Na czas przeżywania świąt Bożego Narodzenia otwórzmy nasze serca i zróbmy w nich miejsce na przyjęcie Boga-Miłości. Niech On uczy nas nowego sposobu życia i kochania, niech ukazuje nam drogę, daje światło do wyjścia z naszych trudności. W tę Świętą Noc i w każdy kolejny dzień Nowego Roku, niech Chrystus będzie naszą nadzieją. Wraz z życzeniami wyrażam ogromną wdzięczność wszystkim Kochanym Siostrom, Drogim Członkom i Członkiniom Wspólnoty Apostolskiej św. Elżbiety za dar modlitwy zanoszony w naszych intencjach, wszelką okazaną życzliwość i nadesłane życzenia z okazji patronalnego święta oraz wspomnienia bł. Marii Luizy.
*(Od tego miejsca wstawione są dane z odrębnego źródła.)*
import Summits.AtomisticToContinuum.BoseEinsteinCondensation.Theorems.BlockLatticeFSumDirichletFloor

/-!
# The block floor F♭ for TRANSLATED Dirichlet states (the shift classes `s ≠ 0` of MF «BoxMixedFloor», decomp-a2c hand-2 g8)

Complement of `BlockLatticeFSumDirichletFloor` (shift `0`): a Dirichlet trial state `Ψ` of the open box `(0,L)^{3N}` translated by a
one-particle vector `a` with `0 ≤ a_k` and `a_k + L ≤ L'` is a `C¹` Bose-symmetric function supported in the cell `[0,L')^{3N}`, with the same
normalisation and the same energy (`kineticDensity_translate`, `interaction_sub_const`), and its sub-cell occupations are those of `Ψ` in the
BACK-TRANSLATED modes `x ↦ u_q(x + a)` (`occupation_comp_add`).  Hence `dirichletBudgetBlockFloor_shift`: F♭'s conclusion for
`∑_q ⟨u_q(· + a), γ_Ψ u_q(· + a)⟩`, which for `a = (L/K)·s`, `L' = (K/2+1)·(2L/K)` (or `(K/2+2)·(2L/K)`) is exactly the discounted mixed floor
`∑_m n(pieceMode L K s m)` of lens-6 g29's `BoxLatticeFSumCarving.BoxMixedFloor` — leaving to MF's prover only the Dyson budget and the
`ρ ↦ N/L'³` window bookkeeping.  `[folklore]` / [LSSY2005, Thm 5.1]; no definitions, no `sorry`.
-/

noncomputable section

open MeasureTheory Set
open scoped ENNReal NNReal BigOperators ComplexConjugate

namespace Summit.AtomisticToContinuum.BoseEinsteinCondensation.Theorems.BlockLatticeFSumDirichletFloorShift

open Literature.MathematicalPhysics.QuantumManyBody.BoseGas
open Summit.AtomisticToContinuum.BoseEinsteinCondensation.Theorems.BlockCondensation (cellNBudgetBlockFloor_holds)

variable {N : ℕ} {L L' : ℝ}

/-- **Occupations of a translated state are occupations in back-translated modes**:
`⟨φ, γ_{Ψ(· − a⃗)} φ⟩ = ⟨φ(· + a), γ_Ψ φ(· + a)⟩` (joint translation invariance of occupations; cf. the tree's
`BECInfraredBoundDepletionCounting.occupation_translate`, whose module is not built on the farm at the time of writing). [folklore] -/
theorem occupation_comp_add (N : ℕ) (φ : Space → ℂ) (Ψ : Config N → ℂ) (a : Space) :
    occupation N φ (fun X => Ψ (X - fun _ => a)) = occupation N (fun x => φ (x + a)) Ψ := by
  cases N with
  | zero => rfl
  | succ n =>
    simp only [occupation]
    congr 1
    have hvec : ∀ (x : Space) (Y : Config n),
        (Matrix.vecCons x Y - fun _ => a) = Matrix.vecCons (x - a) (Y - fun _ => a) := by
      intro x Y
      ext i
      refine Fin.cases ?_ (fun j => ?_) i
      · simp
      · simp
    have hinner : ∀ Y : Config n,
        ∫ x, conj (φ x) * Ψ (Matrix.vecCons x Y - fun _ => a) =
          ∫ x, conj (φ (x + a)) * Ψ (Matrix.vecCons x (Y - fun _ => a)) := by
      intro Y
      simp_rw [hvec]
      have h := integral_add_right_eq_self (μ := (volume : Measure Space))
        (fun x => conj (φ x) * Ψ (Matrix.vecCons (x - a) (Y - fun _ => a))) a
      simp only [add_sub_cancel_right] at h
      exact h.symm
    simp_rw [hinner]
    exact lintegral_sub_right_eq_self (μ := (volume : Measure (Config n)))
      (fun Y => (‖∫ x, conj (φ (x + a)) * Ψ (Matrix.vecCons x Y)‖₊ : ℝ≥0∞) ^ 2) (fun _ => a)

/-- A translated Dirichlet state is supported in every cell containing the translated box: if `0 ≤ a_k` and `a_k + L ≤ L'` then
`Ψ(X − a⃗) ≠ 0 ⟹ X ∈ [0,L')^{3N}`. [folklore] -/
theorem mem_cellN_of_translate_ne_zero (Ψ : TrialState N L) {a : Space} (ha0 : ∀ k, 0 ≤ a k) (haL : ∀ k, a k + L ≤ L')
    {X : Config N} (hX : Ψ.ψ (X - fun _ => a) ≠ 0) : X ∈ cellN N L' := by
  have hb : (X - fun _ => a) ∈ boxN N L := by
    by_contra h
    exact hX (Ψ.eq_zero _ h)
  intro i k
  have hk := hb i k
  simp only [Pi.sub_apply, PiLp.sub_apply, Set.mem_Ioo] at hk
  exact ⟨by linarith [ha0 k, hk.1], by linarith [haL k, hk.2]⟩

/-- **F♭ for translated Dirichlet states.**  For every repulsive finite-range `v`, `A > 0`, `η > 0` there are `ρ₀, τ > 0`, `N₀` such that for all
`N ≥ N₀`, `0 < L'`, shifts `a` with `0 ≤ a_k`, `a_k + L ≤ L'`, `N ≤ ρ₀ L'³`, every Dirichlet state `Ψ : TrialState N L` with
`energy v Ψ ≤ (4πa + τ)(N/L'³)N` has `∑_q ⟨u_q(· + a), γ_Ψ u_q(· + a)⟩ ≥ (1−η)N` over the `K³` sub-cell modes of side `L'/K`, for every even
`K > 0` with `L'/K` in the GP window of the density `N/L'³`. [cite: LSSY2005, Thm. 5.1 (5.15)–(5.17); folklore (translation)] -/
theorem dirichletBudgetBlockFloor_shift :
    ∀ v : ℝ → ℝ≥0∞, IsRepulsiveFiniteRange v → ∀ A : ℝ, 0 < A → ∀ η : ℝ, 0 < η →
      ∃ ρ₀ : ℝ, 0 < ρ₀ ∧ ∃ τ : ℝ, 0 < τ ∧ ∃ N₀ : ℕ, ∀ (N : ℕ) (L L' : ℝ) (a : Space), 0 < L' →
        (∀ k, 0 ≤ a k) → (∀ k, a k + L ≤ L') → N₀ ≤ N →
        (N : ℝ) ≤ ρ₀ * L' ^ 3 → ∀ Ψ : TrialState N L,
          energy v Ψ ≤ ENNReal.ofReal ((4 * Real.pi * (scatteringLength v).toReal + τ) * ((N : ℝ) / L' ^ 3) * N) →
          ∀ K : ℕ, Even K → 0 < K →
            A / Real.sqrt ((N : ℝ) / L' ^ 3) ≤ L' / (K : ℝ) ∧ L' / (K : ℝ) ≤ 2 * A / Real.sqrt ((N : ℝ) / L' ^ 3) →
            ENNReal.ofReal ((1 - η) * N) ≤
              ∑ q : SubIdx K, occupation N (fun x => subMode (L' / (K : ℝ)) q (x + a)) Ψ.ψ := by
  intro v hv A hA η hη
  obtain ⟨ρ₀, hρ₀, τ, hτ, N₀, H⟩ := cellNBudgetBlockFloor_holds v hv A hA η hη
  refine ⟨ρ₀, hρ₀, τ, hτ, N₀, ?_⟩
  intro N L L' a hL' ha0 haL hN hNρ Ψ hE K hK hK0 hwin
  -- the translated state
  set ψa : Config N → ℂ := fun X => Ψ.ψ (X - fun _ => a) with hψa
  have hC1 : ContDiff ℝ 1 ψa := Ψ.contDiff.comp (contDiff_id.sub contDiff_const)
  have hsymm : ∀ (σ : Equiv.Perm (Fin N)) (X : Config N), ψa (X ∘ σ) = ψa X := by
    intro σ X
    have h : ((X ∘ σ) - fun _ => a) = (X - fun _ => a) ∘ σ := rfl
    simp only [hψa, h, Ψ.symm]
  have hsupp : ∀ X, ψa X ≠ 0 → X ∈ cellN N L' := fun X hX => mem_cellN_of_translate_ne_zero Ψ ha0 haL hX
  have hind : (cellN N L').indicator ψa = ψa := by
    funext X
    by_cases hX : X ∈ cellN N L'
    · exact Set.indicator_of_mem hX _
    · rw [Set.indicator_of_notMem hX]
      by_contra h
      exact hX (hsupp X (Ne.symm h))
  have hnorm : ∫⁻ X in cellN N L', (‖ψa X‖₊ : ℝ≥0∞) ^ 2 = 1 := by
    rw [setLIntegral_eq_of_support_subset]
    · have h := lintegral_sub_right_eq_self (μ := (volume : Measure (Config N)))
        (fun X => (‖Ψ.ψ X‖₊ : ℝ≥0∞) ^ 2) (fun _ => a)
      exact h.trans Ψ.norm_eq
    · intro X hX
      by_contra hXc
      have h0 : ψa X = 0 := by
        by_contra h; exact hXc (hsupp X h)
      exact hX (by simp [h0])
  have henergy : ∫⁻ X in cellN N L', kineticDensity ψa X + interaction v X * (‖ψa X‖₊ : ℝ≥0∞) ^ 2 ≤
      ENNReal.ofReal ((4 * Real.pi * (scatteringLength v).toReal + τ) * ((N : ℝ) / L' ^ 3) * N) := by
    refine (setLIntegral_le_lintegral _ _).trans (le_trans (le_of_eq ?_) hE)
    unfold energy
    have h := lintegral_sub_right_eq_self (μ := (volume : Measure (Config N)))
      (fun X => kineticDensity Ψ.ψ X + interaction v X * (‖Ψ.ψ X‖₊ : ℝ≥0∞) ^ 2) (fun _ => a)
    refine Eq.trans (lintegral_congr fun X => ?_) h
    show kineticDensity (fun Y => Ψ.ψ (Y - fun _ => a)) X + _ = _
    rw [kineticDensity_translate, ← interaction_sub_const v X a]
  have h := H N L' hL' hN hNρ ψa hC1 hsymm hnorm henergy K hK hK0 hwin
  rw [hind] at h
  refine h.trans (le_of_eq (Finset.sum_congr rfl fun q _ => ?_))
  exact occupation_comp_add N (subMode (L' / (K : ℝ)) q) Ψ.ψ a

end Summit.AtomisticToContinuum.BoseEinsteinCondensation.Theorems.BlockLatticeFSumDirichletFloorShift

end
W imieniu Zarządu Generalnego i wszystkich Mieszkanek domu generalnego, jak również własnym przesyłam wiele siostrzanych pozdrowień,

oddana w miłości Bożej Dzieciny
S.M. Samuela Werbinska
przełożona generalna

Rzym, Boże Narodzenie 2012 r.

Udostępnij:
Idź do góry
Translate »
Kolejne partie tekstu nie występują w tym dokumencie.